A Prosonix Prosonitron sonocrystallisation reactor system approved for pharmaceutical use.
This provides control of crystal habit, amorphous state, polymorphs, manipulation of crystal size distribution, and the prevention and reversal of troublesome agglomerations. Additional value-adding improvements in related product properties such as purity, filtration rate and bulk density are seen at production scale.
Extended agreement Prosonix has also just announced the extension of its co-development and licensing agreement with UCB for its proprietary sonocrystallisation technology across a range of UCB's pharmaceutical products.
The renewal of the agreement follows the completion of Proof of Concept, and Initial Proof of Process studies and is the result of almost three years of collaborative research and development effort by the two companies.
To enable further scale-up and clinical development activities to be undertaken by UCB, Prosonix has provided a bespoke multipurpose Prosonitron™ sonocrystallisation reactor system that will be utilised in the cGMP manufacturing facilities at UCB's Braine l'Alleud site in Belgium.
Technologies for scale-up of ultrasonic processing include the use of probes, ie small-scale devices that provide very high local ultrasound intensities, in flow cells or large-volume reactors; or the use of opposing parallel transducers arranged around a duct in which the process solution or suspension flows.
A Prosonitron system installed for processing in the alumina industry.
An alternative approach to the design of larger-scale units for industrial processing is the use of systems that avoid coherent wave relationships.
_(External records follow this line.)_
import Literature.NumberTheory.GelbartRogawski1991.DoubledUnitaryConj
import Literature.NumberTheory.GelbartRogawski1991.DoubledWeilRepresentationUndoubling
import HarnessLib

/-!
# Undoubling commutes with the conjugation twist: `s(R^𝔻 ∘ sD ∘ (h ↦ h̄)) = R ∘ s(sD) ∘ (g ↦ ḡ)`

Topic `NumberTheory/GelbartRogawski1991`; namespace `Literature.NumberTheory.GelbartRogawski1991.GRConstruction`.  Two definitions BY FORMULA
(`adelicPairConj` = `c ⊗ 1` entrywise on the big group `U(J_V ⊗ J_W)(𝔸)` of a dual pair with `F`-rational `J_V`, `J_W` — the Literature twin of ident-1's
`pairConj`; `pairConjD` = the same between the diagonal data at `dW′` and `dW = −dW′`) + theorems; no named fact, no `sorry`.  RSCONJ row Ω, ROUTE C
(`HOME/d2bridge/ident/ident-1/omega/OMEGA-ROUTE-C.md` §3, (C3′) L5).

For the doubled data at `dW` (source) and `dW′` (target) with `hneg : realDiagonal dW = −realDiagonal dW′`, a homomorphism `sD : H_{dW}(𝔸) →* Mp(𝕎^𝔻)ᶜᵒⁿᵗ` over
`ι^𝔻` (`hproj`), and its twist `sD′ := R^𝔻 ∘ sD ∘ conjH` (✔-desk `DoubledUnitaryConj`): the UNDOUBLED splitting of `sD′` at `g ∈ G₁(𝔸)` (Kudla's
`s(g) ⊗ 1 = u(g ⊕ 1)`, ✔ `undouble`) is the relabelling `R` of the undoubled splitting of `sD` at `ḡ`:
**`undouble sD′ g = R (undouble sD ḡ)`** (`undouble_relabel_comp_conjH`), by the uniqueness clause ✔ `undouble_unique`: (a) `π(R p) = Λ π(p) Λ⁻¹ =
Λ ι(ḡ) Λ⁻¹ = ι′(g)` — the PAIR-level (K-b) `symplecticGroupCongr_toSp_pairConjD` (ident-1's mechanism, general `M`); (b) the operators: `R^𝔻`, `R` and
the index change `undoubleIdx` do not move Weil operators (✔ `adelicMpCont.omega_relabel`, `omega_reindex_apply`), and `(g ⊕ 1)‾ = ḡ ⊕ 1` (`conjH_inlG`).
(The instance of record `isDoubledWeilRep_relabel_comp_conjH` — the `χ`-normalised doubled Weil representation at `dW`, twisted, is
`(χ ∘ c)`-normalised at `dW′` — lives in ✔-desk `DoubledWeilRepresentationRelabel` §4, next to the transport theorem it instantiates.)

Nothing of [GelbartRogawski1991] ∕ [Kudla1994] is asserted.  Cell pub-hodgecm2 (COR-CM).

## References
* [Kudla1994] S. Kudla, Israel J. Math. 87 (1994), §2 (doubled space, Siegel parabolic), §3 Thm. 3.1.
* [GelbartRogawski1991] S. Gelbart, J. Rogawski, Invent. Math. 105 (1991), §3.1 p. 454, §3.2 p. 457.
* [Kudla1996] S. Kudla, *Notes on the local theta correspondence* (1996), V.3.  [MoeglinVignerasWaldspurger1987] LNM 1291, Chap. 2 II.1.
-/

set_option autoImplicit false

noncomputable section

open scoped Classical
open scoped Matrix Kronecker
open NumberField IsDedekindDomain
open Literature.RepresentationTheory.HeisenbergGroup
open Literature.NumberTheory.Automorphic
open Literature.NumberTheory.Weil1964
open Literature.NumberTheory.GaloisRepresentations

namespace Literature.NumberTheory.GelbartRogawski1991.GRConstruction

open UnitaryDualPair
open Literature.NumberTheory.Automorphic.UnitaryGroup
open Literature.NumberTheory.GaloisRepresentations.HeckeCharacter (complexConj_mul_self)

/-! ## §0 Entrywise conjugation on the big group of a dual pair (Literature twin of ident-1's `pairConj`) -/

section PairGeneric

variable (F E : Type) [Field F] [NumberField F] [Field E] [NumberField E] [Algebra F E] (c : E ≃ₐ[F] E) (N M : ℕ)
variable {TV : Matrix (Fin N) (Fin N) F} {TW : Matrix (Fin M) (Fin M) F} {JV : Matrix (Fin N) (Fin N) E} {JW : Matrix (Fin M) (Fin M) E}

omit [NumberField F] in
/-- the pair form `J_V ⊗ J_W ⊗ 1` of `F`-rational `J_V`, `J_W` is fixed by `c ⊗ 1`. [folklore] -/
private theorem pairForm_map_conjAdele' (hJV : JV = TV.map (algebraMap F E)) (hJW : JW = TW.map (algebraMap F E)) :
    (UnitaryGroup.adelicForm E N JV ⊗ₖ UnitaryGroup.adelicForm E M JW).map (conjAdele F E c) =
      UnitaryGroup.adelicForm E N JV ⊗ₖ UnitaryGroup.adelicForm E M JW := by
  rw [← kronecker_map_map, adelicForm_map_conjAdele' F E c N hJV, adelicForm_map_conjAdele' F E c M hJW]

/-- **`g ↦ ḡ = (c ⊗ 1) g` on `G₁(𝔸_F) = U(J_V ⊗ J_W)(𝔸_F)`** for `F`-rational `J_V`, `J_W`. [cite: PlatonovRapinchuk1994, §5.1] -/
def adelicPairConj (hJV : JV = TV.map (algebraMap F E)) (hJW : JW = TW.map (algebraMap F E)) :
    adelicPair F E c N M JV JW →* adelicPair F E c N M JV JW where
  toFun g := ⟨Matrix.GeneralLinearGroup.map (conjAdele F E c) g.1, by
    have h := map_mem_unitaryGroupOfForm (conjAdele F E c) (τ := conjAdele F E c) (fun _ => rfl) g.2
    rwa [pairForm_map_conjAdele' F E c N M hJV hJW] at h⟩
  map_one' := Subtype.ext (map_one _)
  map_mul' g g' := Subtype.ext (map_mul _ _ _)

omit [NumberField F] in
/-- underlying matrix of `adelicPairConj g`. [cite: PlatonovRapinchuk1994, §5.1] -/
@[simp] theorem coe_adelicPairConj (hJV : JV = TV.map (algebraMap F E)) (hJW : JW = TW.map (algebraMap F E)) (g : adelicPair F E c N M JV JW) :
    ((adelicPairConj F E c N M hJV hJW g : adelicPair F E c N M JV JW) : GL (Fin N × Fin M) (AdeleRing (𝓞 E) E)) =
      Matrix.GeneralLinearGroup.map (conjAdele F E c) g := rfl

omit [NumberField F] in
/-- `U(J_V ⊗ (−J_W))(𝔸) = U(J_V ⊗ J_W)(𝔸)`. [cite: Kudla1996, V.3] -/
theorem adelicPair_neg' (JV : Matrix (Fin N) (Fin N) E) (JW : Matrix (Fin M) (Fin M) E) :
    adelicPair F E c N M JV (-JW) = adelicPair F E c N M JV JW := by
  have h : UnitaryGroup.adelicForm E M (-JW) = -UnitaryGroup.adelicForm E M JW := Matrix.map_neg _ (map_neg (algebraMap E (AdeleRing (𝓞 E) E))) JW
  have hk : UnitaryGroup.adelicForm E N JV ⊗ₖ (-UnitaryGroup.adelicForm E M JW) =
      -(UnitaryGroup.adelicForm E N JV ⊗ₖ UnitaryGroup.adelicForm E M JW) := by
    ext ⟨i, i'⟩ ⟨j, j'⟩
    simp [Matrix.kroneckerMap_apply, mul_neg]
  rw [adelicPair, adelicPair, h, hk, unitaryGroupOfForm_neg']

end PairGeneric

/-! ## §1 The pair data at `dW′` and `dW = −dW′`: `g ↦ ḡ`, the Gram matrices, the PAIR-level (K-b) -/

variable (L : Type) [Field L] [NumberField L] [IsCMField L]
variable {N M n : ℕ} (e : Fin N × Fin M ≃ Fin n)
  (dV : Fin N → L) (hdV : ∀ i, IsCMField.complexConj L (dV i) = dV i) (hdV0 : ∀ i, dV i ≠ 0)
  (dW : Fin M → L) (hdW : ∀ i, IsCMField.complexConj L (dW i) = dW i) (hdW0 : ∀ i, dW i ≠ 0)
  (dW' : Fin M → L) (hdW' : ∀ i, IsCMField.complexConj L (dW' i) = dW' i) (hdW0' : ∀ i, dW' i ≠ 0)

section Pair

variable {L e dV hdV dW hdW dW' hdW'}

/-- `diag dW = −diag dW′` in `M_M(L)` when `realDiagonal dW = −realDiagonal dW′`. [cite: Kudla1996, V.3] -/
theorem diagonal_eq_neg (hneg : realDiagonal L dW hdW = -realDiagonal L dW' hdW') : Matrix.diagonal dW = -Matrix.diagonal dW' := by
  rw [← realDiagonal_map L dW hdW, ← realDiagonal_map L dW' hdW', hneg, Matrix.map_neg _ (map_neg _)]

/-- the big pair groups at `dW`, `dW′` coincide. [cite: Kudla1996, V.3] -/
theorem adelicPair_eq (hneg : realDiagonal L dW hdW = -realDiagonal L dW' hdW') :
    adelicPair (Fp L) L (IsCMField.complexConj L) N M (Matrix.diagonal dV) (Matrix.diagonal dW) =
      adelicPair (Fp L) L (IsCMField.complexConj L) N M (Matrix.diagonal dV) (Matrix.diagonal dW') := by
  rw [diagonal_eq_neg hneg, adelicPair_neg']

/-- **`g ↦ ḡ` from the pair group at `dW′` to the pair group at `dW`** (entrywise `c ⊗ 1`, then the identification of the two groups).
[cite: PlatonovRapinchuk1994, §5.1] [cite: Kudla1996, V.3] -/
def pairConjD (hneg : realDiagonal L dW hdW = -realDiagonal L dW' hdW') :
    adelicPair (Fp L) L (IsCMField.complexConj L) N M (Matrix.diagonal dV) (Matrix.diagonal dW') →*
      adelicPair (Fp L) L (IsCMField.complexConj L) N M (Matrix.diagonal dV) (Matrix.diagonal dW) :=
  (MulEquiv.subgroupCongr (adelicPair_eq (dV := dV) hneg).symm).toMonoidHom.comp
    (adelicPairConj (Fp L) L (IsCMField.complexConj L) N M (realDiagonal_map L dV hdV).symm (realDiagonal_map L dW' hdW').symm)

/-- underlying matrix of `pairConjD g`. [cite: PlatonovRapinchuk1994, §5.1] [cite: Kudla1996, V.3] -/
@[simp] theorem coe_pairConjD (hneg : realDiagonal L dW hdW = -realDiagonal L dW' hdW')
    (g : adelicPair (Fp L) L (IsCMField.complexConj L) N M (Matrix.diagonal dV) (Matrix.diagonal dW')) :
    ((pairConjD (hdV := hdV) hneg g : adelicPair (Fp L) L (IsCMField.complexConj L) N M (Matrix.diagonal dV) (Matrix.diagonal dW)) :
        GL (Fin N × Fin M) (AdeleRing (𝓞 L) L)) =
      Matrix.GeneralLinearGroup.map (conjAdele (Fp L) L (IsCMField.complexConj L)) g := rfl

omit [IsCMField L] in
/-- `adelicGram e T_V (−T_W) = −adelicGram e T_V T_W`. [cite: Kudla1996, V.3] -/
theorem adelicGram_neg_right (TV : Matrix (Fin N) (Fin N) (Fp L)) (TW : Matrix (Fin M) (Fin M) (Fp L)) :
    adelicGram (Fp L) e TV (-TW) = -adelicGram (Fp L) e TV TW := by
  have hk : TV.map (algebraMap (Fp L) (AdeleRing (𝓞 (Fp L)) (Fp L))) ⊗ₖ (-TW.map (algebraMap (Fp L) (AdeleRing (𝓞 (Fp L)) (Fp L)))) =
      -(TV.map (algebraMap (Fp L) (AdeleRing (𝓞 (Fp L)) (Fp L))) ⊗ₖ TW.map (algebraMap (Fp L) (AdeleRing (𝓞 (Fp L)) (Fp L)))) := by
    ext ⟨i, i'⟩ ⟨j, j'⟩
    simp [Matrix.kroneckerMap_apply, mul_neg]
  rw [adelicGram, adelicGram, Matrix.map_neg _ (map_neg _), hk, Matrix.reindex_apply, Matrix.reindex_apply]
  rfl

/-- `Tg(dW′) · (−1) = Tg(dW)` (the relabelling hypothesis on the pair Gram matrices). [cite: Kudla1996, V.3] -/
theorem gramA_mul_negOne (hneg : realDiagonal L dW hdW = -realDiagonal L dW' hdW') :
    gramA L e dV hdV dW' hdW' * (((-1 : GL (Fin n) (AdeleRing (𝓞 (Fp L)) (Fp L))) : GL (Fin n) (AdeleRing (𝓞 (Fp L)) (Fp L))) :
        Matrix (Fin n) (Fin n) (AdeleRing (𝓞 (Fp L)) (Fp L))) = gramA L e dV hdV dW hdW := by
  change adelicGram (Fp L) e (realDiagonal L dV hdV) (realDiagonal L dW' hdW') * _ = adelicGram (Fp L) e (realDiagonal L dV hdV) (realDiagonal L dW hdW)
  rw [hneg, adelicGram_neg_right, Units.val_neg, Units.val_one, Matrix.mul_neg, Matrix.mul_one]

/-- **`reIm (c̄ ∘ x) = Λ (reIm x)`** read through the enumeration `e` of `Fin N × Fin M`. [cite: MoeglinVignerasWaldspurger1987, Chap. 2 II.1] -/
theorem relabelVec_negOne_reindexW_reIm (x : Fin N × Fin M → AdeleRing (𝓞 L) L) :
    relabelVec (Fp L) (Fin n) (-1) (reindexW (AdeleRing (𝓞 (Fp L)) (Fp L)) e
        (QuadraticCoordinates.reIm (quadraticAdeleEquiv (Fp L) L (IsCMField.complexConj L) (complexConj_imagUnit L) (imagUnit_ne_zero L)).toAddEquiv
          (Fin N × Fin M) x)) =
      reindexW (AdeleRing (𝓞 (Fp L)) (Fp L)) e
        (QuadraticCoordinates.reIm (quadraticAdeleEquiv (Fp L) L (IsCMField.complexConj L) (complexConj_imagUnit L) (imagUnit_ne_zero L)).toAddEquiv
          (Fin N × Fin M) (conjAdele (Fp L) L (IsCMField.complexConj L) ∘ x)) := by
  have h := isQuadraticCoordinates_adele L (IsCMField.complexConj L) (complexConj_imagUnit L) (imagUnit_ne_zero L) (imagUnit_mul_self L)
  have hσφ : ∀ t, conjAdele (Fp L) L (IsCMField.complexConj L) (AdeleRing.baseChange (Fp L) L t) = AdeleRing.baseChange (Fp L) L t := fun t => by
    rw [conjAdele_apply, AdeleRing.smul_baseChange]
  have hσδ : conjAdele (Fp L) L (IsCMField.complexConj L) (algebraMap L (AdeleRing (𝓞 L) L) (imagUnit L)) =
      -algebraMap L (AdeleRing (𝓞 L) L) (imagUnit L) := by
    rw [← algebraMap_conj, RingHom.coe_coe, complexConj_imagUnit, map_neg]
  refine Prod.ext ?_ ?_
  · ext i
    simp only [relabelVec_apply, reindexW_apply, Function.comp_apply, QuadraticCoordinates.reIm_apply_fst, h.re_conj hσφ hσδ]
  · ext i
    simp only [relabelVec_apply, reindexW_apply, Units.val_neg, Units.val_one, Matrix.neg_mulVec, Matrix.one_mulVec, Pi.neg_apply,
      Function.comp_apply, QuadraticCoordinates.reIm_apply_snd, h.im_conj hσφ hσδ]

omit [IsCMField L] in
/-- `Λ⁻¹ = Λ` on `𝔸^n × 𝔸^n`. [folklore] -/
private theorem relabelVec_negOne_symm_apply_pair (v : (Fin n → AdeleRing (𝓞 (Fp L)) (Fp L)) × (Fin n → AdeleRing (𝓞 (Fp L)) (Fp L))) :
    (relabelVec (Fp L) (Fin n) (-1)).symm v = relabelVec (Fp L) (Fin n) (-1) v := by
  have h1 : ((-1 : GL (Fin n) (AdeleRing (𝓞 (Fp L)) (Fp L)))⁻¹ : GL (Fin n) (AdeleRing (𝓞 (Fp L)) (Fp L))) = -1 :=
    inv_eq_of_mul_eq_one_right (by rw [neg_mul_neg, one_mul])
  rw [relabelVec_symm_apply, relabelVec_apply, h1]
There are a number of advantages in using non-coherent ultrasound, not least the more even distribution of the ultrasound through the working fluid.
Prosonix adopted this approach following the company's early experience with multiple transducer systems that gave rise to difficulties such as transducers tuning into each other and mechanical resonance occurring between system components.
Micrometre-sized Particles
There have also been a number of developments in the preparation of micrometre-sized particles for drug inhalation. One such development is that of a vortex mixing system that provides high transient supersaturation and rapid vortex mixing to give fine, micrometre-sized crystals with very narrow size distributions.
Prosonix's SAX technology in conjunction with sononucleation has been shown to be very useful for the production of nano- and micrometre-sized particles formulated for drug inhalation as nanosuspensions. The technology allows the reproducible production of regular spherical particles that have unique nanotopologies with improved absorption characteristics.
"The application of ultrasound to initiate and control crystallisation has been attracting more attention from potential users than has sonochemistry," says Ruecroft. "This is because the effects of ultrasound are more clearly defined from a processing perspective and more easily demonstrated, and also because conventional Crystallisation processes can sometimes be difficult to nucleate and make particle size control difficult.
Ultrasound can be applied at a pre-defined level of supersaturation, and then continued until online monitoring indicates otherwise.
Ultrasound also provides control over the nucleation regime and allows the nucleation-crystal growth balance to be controlled in order to optimise product and particle properties. "Recent developments have enabled the application of ultrasound technologies at larger scale, and there is major potential for ultrasonic processing for crystallisation and in turn sonocrystallisation to be more extensively used in producing micrometre-sized particles for drug inhalation.
There may also be further applications in biotechnology, such as enhancing biocatalytic processes and in crystallisation of proteins, but these are areas that remain to be researched more fully," concludes Ruecroft.
SAX crystals of Budesonide (a synthetic steroid and potent anti-inflammatory).